In our case, we see Silver as a SCD 1 (Slowly Changing Dimension) process, which doesn't need to keep track of the changes, while gold is typically a SCD 2 process, where we need to track the changes, or gold can as well be a full rebuild, where we do not load incrementally but rather compute an aggregate.
💡 SCD 1: Do NOT keep track of changes, SCD 2: Keep track of changes
Bronze Stream
# Factory creator of bronze cdc stream readers
# note: since this is a streaming source, the table is loaded incrementally
# Bronze: is the raw CDC stream, does not do deduplication, no SCD logic or no business rules.

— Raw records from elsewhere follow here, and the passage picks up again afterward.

import Summits.ValiantsHypothesis.ValiantsHypothesis.Theorems.SymPencilSdcPerFourTwentyEight
import Summits.ValiantsHypothesis.ValiantsHypothesis.Theorems.SymPencilPerFourPeeledEleven
import Summits.ValiantsHypothesis.ValiantsHypothesis.Theorems.SymPencilSdcPerFourCellNineSevenTwentyEight
import Summits.ValiantsHypothesis.ValiantsHypothesis.Theorems.SymPencilSdcPerFourCellTenSevenClosed
import Summits.ValiantsHypothesis.ValiantsHypothesis.Theorems.SymPencilSdcPerFourCellElevenFiveTwentyEightClosed
import Summits.ValiantsHypothesis.ValiantsHypothesis.Theorems.SymPencilSdcPerFourCellTwelveFourTwentyEight
import Summits.ValiantsHypothesis.ValiantsHypothesis.Theorems.SymPencilSdcPerFourCellThirteenThreeToricTwentyEight

/-!
# Route `SymPencil` — `sdc(per_4) = 29`, UNCONDITIONAL over every field of characteristic `0`:
# the size-28 table assembled
# (`--supports` stmt-ValiantsHypothesis-5674 `SdcSuperquadratic`; rung currency only — nothing
# here bears on `VP ≠ VNP`)

Assembly, in the pattern of ✓ `…SdcPerFourTwentyEight` (the size-`27` table), of the six cells of
the size-`28` kernel-package table.  In the base-point package
(`…BasePointPackage.basepoint_package_of_isSymm_isAffineDetRepr_perPoly_four`) of a symmetric
affine determinantal representation of `per_4` of size `m ≤ 28` the rank `r = dim (im bL)`
satisfies `8 ≤ r ≤ 13` (`2r ≤ m - 1 ≤ 27`, `dim ker ≤ 8`, `r + dim ker = 16`), and every value is
excluded by a landed cell theorem at `m ≤ 28`:

* `r = 8`:  `…PerFourPeeledEleven.false_of_rank_eight_le_twentyEight` (two-pencil coverage
  `genSwap_of_frameless` + the functional corner, inner rank `≥ 12`);
* `r = 9`:  `…CellNineSevenTwentyEight.false_of_rank_nine_le_twentyEight` (isotropic pair rank
  + the cross `X₉₇₉`);
* `r = 10`: `…CellTenSevenClosed.false_of_rank_ten_le_twentyEight` (`IsAlgClosed`; THE LIST at
  seven squares);
* `r = 11`: `…CellElevenFiveTwentyEight.false_of_rank_eleven_le_twentyEight` (the `Sing₃`
  five-classification at five squares: zero-row bridge, leaf X, leaf E, torus bricks);
* `r = 12`: `…CellTwelveFourTwentyEight.false_of_rank_twelve_le_twentyEight` (`IsAlgClosed`);
* `r = 13`: `…CellThirteenThreeToricTwentyEight.false_of_rank_thirteen_le_twentyEight`
  (`IsAlgClosed`).

Hence `29 ≤ m` over an algebraically closed field of characteristic `0`
(`twentyNine_le_of_isAlgClosed`), and over ANY field of characteristic `0` by the descent
✓ `…BasePointDetConst.le_size_of_algebraicClosure`
(`twentyNine_le_of_isSymm_isAffineDetRepr_perPoly_four`).  With the `29 × 29` pencil of
✓ `…SdcPerFourTwentyNine`: **`sdc(per₄) = 29`** (`sdc_perPoly_four_eq_twentyNine`).

Honest framing: the `n = 4` calibration VALUE for the aside item `SdcSuperquadratic` (which asks
for a superquadratic lower bound in `n` and stays OPEN); `VP ≠ VNP` is not moved; no summit
statement is proved here.  Credit: the six cells are the work of the val-lit / val-port cell
lanes named in the files above (p6, p8, port-3, port-4 and predecessors); this file only composes
them.  No definitions, no named facts. [folklore]
-/

noncomputable section

-- single-conjunct layout: Sub = Summit, duplicated namespace component intended
set_option linter.dupNamespace false

namespace Summit.ValiantsHypothesis.ValiantsHypothesis.Theorems.SymPencilSdcPerFourEqTwentyNine

open Matrix MvPolynomial Module
open Literature.Computability.AlgebraicComplexity
open Summit.ValiantsHypothesis.ValiantsHypothesis.Theorems.SymPencilPerFourBasePointPackage
open Summit.ValiantsHypothesis.ValiantsHypothesis.Theorems.SymPencilBasePointDetConst

/-- **Every symmetric affine determinantal representation of `per_4` over an algebraically closed
field of characteristic `0` has size `≥ 29`** — the six cells of the size-`28` table. [folklore] -/
theorem twentyNine_le_of_isAlgClosed (K : Type*) [Field K] [CharZero K] [IsAlgClosed K]
    {m : ℕ} {A : Matrix (Fin m) (Fin m) (MvPolynomial (Fin 4 × Fin 4) K)}
    (hS : A.IsSymm) (hA : IsAffineDetRepr (perPoly (Fin 4) K) A) : 29 ≤ m := by
  classical
  by_contra hlt
  have hm : m ≤ 28 := by omega
  obtain ⟨i₀, D, bL, CL, κ, hD, hDs, hCs, hκ, hi, hii, hiii, hV4, hcard, hranle, hrn, hkerle,
    hN⟩ := basepoint_package_of_isSymm_isAffineDetRepr_perPoly_four K hS hA
  have hr : finrank K (LinearMap.range bL) = 8 ∨ finrank K (LinearMap.range bL) = 9 ∨
      finrank K (LinearMap.range bL) = 10 ∨ finrank K (LinearMap.range bL) = 11 ∨
      finrank K (LinearMap.range bL) = 12 ∨ finrank K (LinearMap.range bL) = 13 := by omega
  rcases hr with h8 | h9 | h10 | h11 | h12 | h13
  · exact SymPencilPerFourPeeledEleven.false_of_rank_eight_le_twentyEight K hm hD hDs hCs hκ hi hii
      hiii hV4 hcard hrn h8
  · exact SymPencilSdcPerFourCellNineSevenTwentyEight.false_of_rank_nine_le_twentyEight K hm hD
      hDs hCs hκ hi hii hiii hV4 hcard hrn h9
  · exact SymPencilSdcPerFourCellTenSevenClosed.false_of_rank_ten_le_twentyEight K hm hD hDs hCs
      hκ hi hii hiii hV4 hcard hrn hN h10
  · exact SymPencilSdcPerFourCellElevenFiveTwentyEight.false_of_rank_eleven_le_twentyEight K hm hD
      hDs hCs hκ hi hii hiii hV4 hcard hranle hrn hN h11
  · exact SymPencilSdcPerFourCellTwelveFourTwentyEight.false_of_rank_twelve_le_twentyEight
      (K := K) hm hD hDs hCs hκ hi hii hiii hcard hrn hN h12
  · exact SymPencilSdcPerFourCellThirteenThreeToricTwentyEight.false_of_rank_thirteen_le_twentyEight
      K hm hD hDs hCs hκ hi hii hiii hcard hranle hrn hN h13

/-- **Every symmetric affine determinantal representation of `per_4` over a field of
characteristic `0` has size `≥ 29`** (descent from the algebraic closure). [folklore] -/
theorem twentyNine_le_of_isSymm_isAffineDetRepr_perPoly_four (K : Type*) [Field K] [CharZero K]
    {m : ℕ} {A : Matrix (Fin m) (Fin m) (MvPolynomial (Fin 4 × Fin 4) K)}
    (hS : A.IsSymm) (hA : IsAffineDetRepr (perPoly (Fin 4) K) A) : 29 ≤ m :=
  le_size_of_algebraicClosure
    (fun _ _ hS' hA' => twentyNine_le_of_isAlgClosed (AlgebraicClosure K) hS' hA') hS hA

/-- **No symmetric affine determinantal representation of `per_4` has size `≤ 28`**
(characteristic `0`). [folklore] -/
theorem false_of_isSymm_isAffineDetRepr_perPoly_four_le_twentyEight (K : Type*) [Field K]
    [CharZero K] {m : ℕ} (hm : m ≤ 28)
    {A : Matrix (Fin m) (Fin m) (MvPolynomial (Fin 4 × Fin 4) K)}
    (hS : A.IsSymm) (hA : IsAffineDetRepr (perPoly (Fin 4) K) A) : False := by
  have h := twentyNine_le_of_isSymm_isAffineDetRepr_perPoly_four K hS hA
  omega

/-- **`29 ≤ sdc(per₄)`** over any field of characteristic `0`. [folklore] -/
theorem twentyNine_le_sdc_perPoly_four (K : Type*) [Field K] [CharZero K] :
    29 ≤ symmDeterminantalComplexity (perPoly (Fin 4) K) := by
  letI : Invertible (2 : K) := invertibleOfNonzero two_ne_zero
  obtain ⟨A, hS, hA⟩ :=
    hasSymmDetRepr_symmDeterminantalComplexity
      ⟨_, SymPencilSdcPerThreeWindow.hasSymmDetRepr_perPoly_quarez K 4⟩
  exact twentyNine_le_of_isSymm_isAffineDetRepr_perPoly_four K hS hA

/-- ★ **`sdc(per₄) = 29`** over any field of characteristic `0`: the symmetric determinantal
complexity of the `4 × 4` permanent (Grenet–Kaltofen–Koiran–Portier's `29 × 29` symmetric pencil
✓ `…SdcPerFourTwentyNine` is optimal). [folklore] -/
theorem sdc_perPoly_four_eq_twentyNine (K : Type*) [Field K] [CharZero K] :
    symmDeterminantalComplexity (perPoly (Fin 4) K) = 29 :=
  le_antisymm (SymPencilSdcPerFourTwentyNine.sdc_perPoly_four_le_twentyNine K two_ne_zero)
    (twentyNine_le_sdc_perPoly_four K)

/-- The complex instance: `sdc(per₄) = 29` over `ℂ`. [folklore] -/
theorem sdc_perPoly_four_eq_twentyNine_complex :
    symmDeterminantalComplexity (perPoly (Fin 4) ℂ) = 29 :=
  sdc_perPoly_four_eq_twentyNine ℂ

end Summit.ValiantsHypothesis.ValiantsHypothesis.Theorems.SymPencilSdcPerFourEqTwentyNine

end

As raw as possible to preserve original changes for audit, replay or future processing
def create_bronze(table_name, delta_path):
@dlt.table(
name=f"bronze_{table_name}",
comment=f"Bronze - Raw CDC data ingested from ADF for {table_name}",
table_properties={
"quality": "bronze"
}
)
def bronze():
try:
# Return the stream, which starts from the correct version
return (
spark.readStream
.format("delta")
.option("checkpointLocation", f"abfss://[email protected]/checkpoints/{table_name}")
.option("readChangeFeed", "true")
# .option("startingVersion", first_cdf_version)
.option("mergeSchema", "true")
.load(delta_path)
)
except AnalysisException as e:
raise RuntimeError(f"Delta table path does not exist or is not accessible: {delta_path}. Disable it or add it.") from e
for table_name, delta_path in TABLE_CONFIGS.items():
create_bronze(table_name, delta_path)
Silver Stream
# Factory creator of silver stream processors
# note: as the bronze table is a stream, silver also needs to be one
# Silver: is the cleansed and validated data, with SCD logic applied
def create_silver(table_name, delta_path):
# Create Streaming Table
dlt.create_streaming_table(
name=f"silver_{table_name}",
comment=f"Cleansed and validated data for {table_name}",
table_properties={
"quality": "silver"
}
)
# Apply changes to silver table using a slowly changing dimension (SCD) type 2 approach
# it creates a new version of the record each time it is updated
# more info: https://www.databricks.com/blog/2021/06/09/how-to-simplify-cdc-with-delta-lakes-change-data-feed.html
# more info: https://www.databricks.com/blog/2023/01/25/loading-data-warehouse-slowly-changing-dimension-type-2-using-matillion.html
# more info: https://docs.databricks.com/aws/en/dlt/cdc?language=Python#example-scd-type-1-and-scd-type-2-processing-with-cdf-source-data
dlt.apply_changes(
target=f"silver_{table_name}",
source=f"bronze_{table_name}",
keys=["CustomerId"],
sequence_by="_commit_version",
ignore_null_updates = False,
apply_as_deletes=expr("_change_type = 'DELETE'"),
except_column_list=["_commit_version", "_commit_timestamp", "_change_type"],
stored_as_scd_type=1 # SCD type 1: keep history of changes
)
for table_name, delta_path in TABLE_CONFIGS.items():
create_silver(table_name, delta_path)
Gold Stream
# The gold table will be recomputed each time by reading the entire silver table when it is updated
# aka: it will be rematerialized on each update in silver
# Note: Gold can be incrementally loaded as SCD 2, or aggregately built (full refresh, materialized on each change)
@dlt.table(
name="gold_customers_summary",
comment="Showing all the customers their names",
table_properties={
"quality": "gold",
"delta.autoOptimize.optimizeWrite": "true",
"delta.autoOptimize.autoCompact": "true"
}
)
def gold_customers():
return dlt.read("silver_customers").select(
col("CustomerId"),
concat_ws(" ", col("FirstName"), col("LastName")).alias("Name")
)
Running our Pipeline
When we run this pipeline, it will properly startup, showing added and deleted records:

When we now change a record in our SQL Server

We can see that it is picked up by our CDC process

processed towards Bronze (RAW)

which consolidates in Gold processed with the temporary records removed from view

Conclusion
The above requires a change in mindset, going from a previously more batch oriented process, towards now a more real-time oriented process. This process however works with incremental data, making it completely worth it, potentially reducing existing workloads by a huge margin! As we are not running the full pipeline anymore, but rather a small effort of the little chunk of data that changed.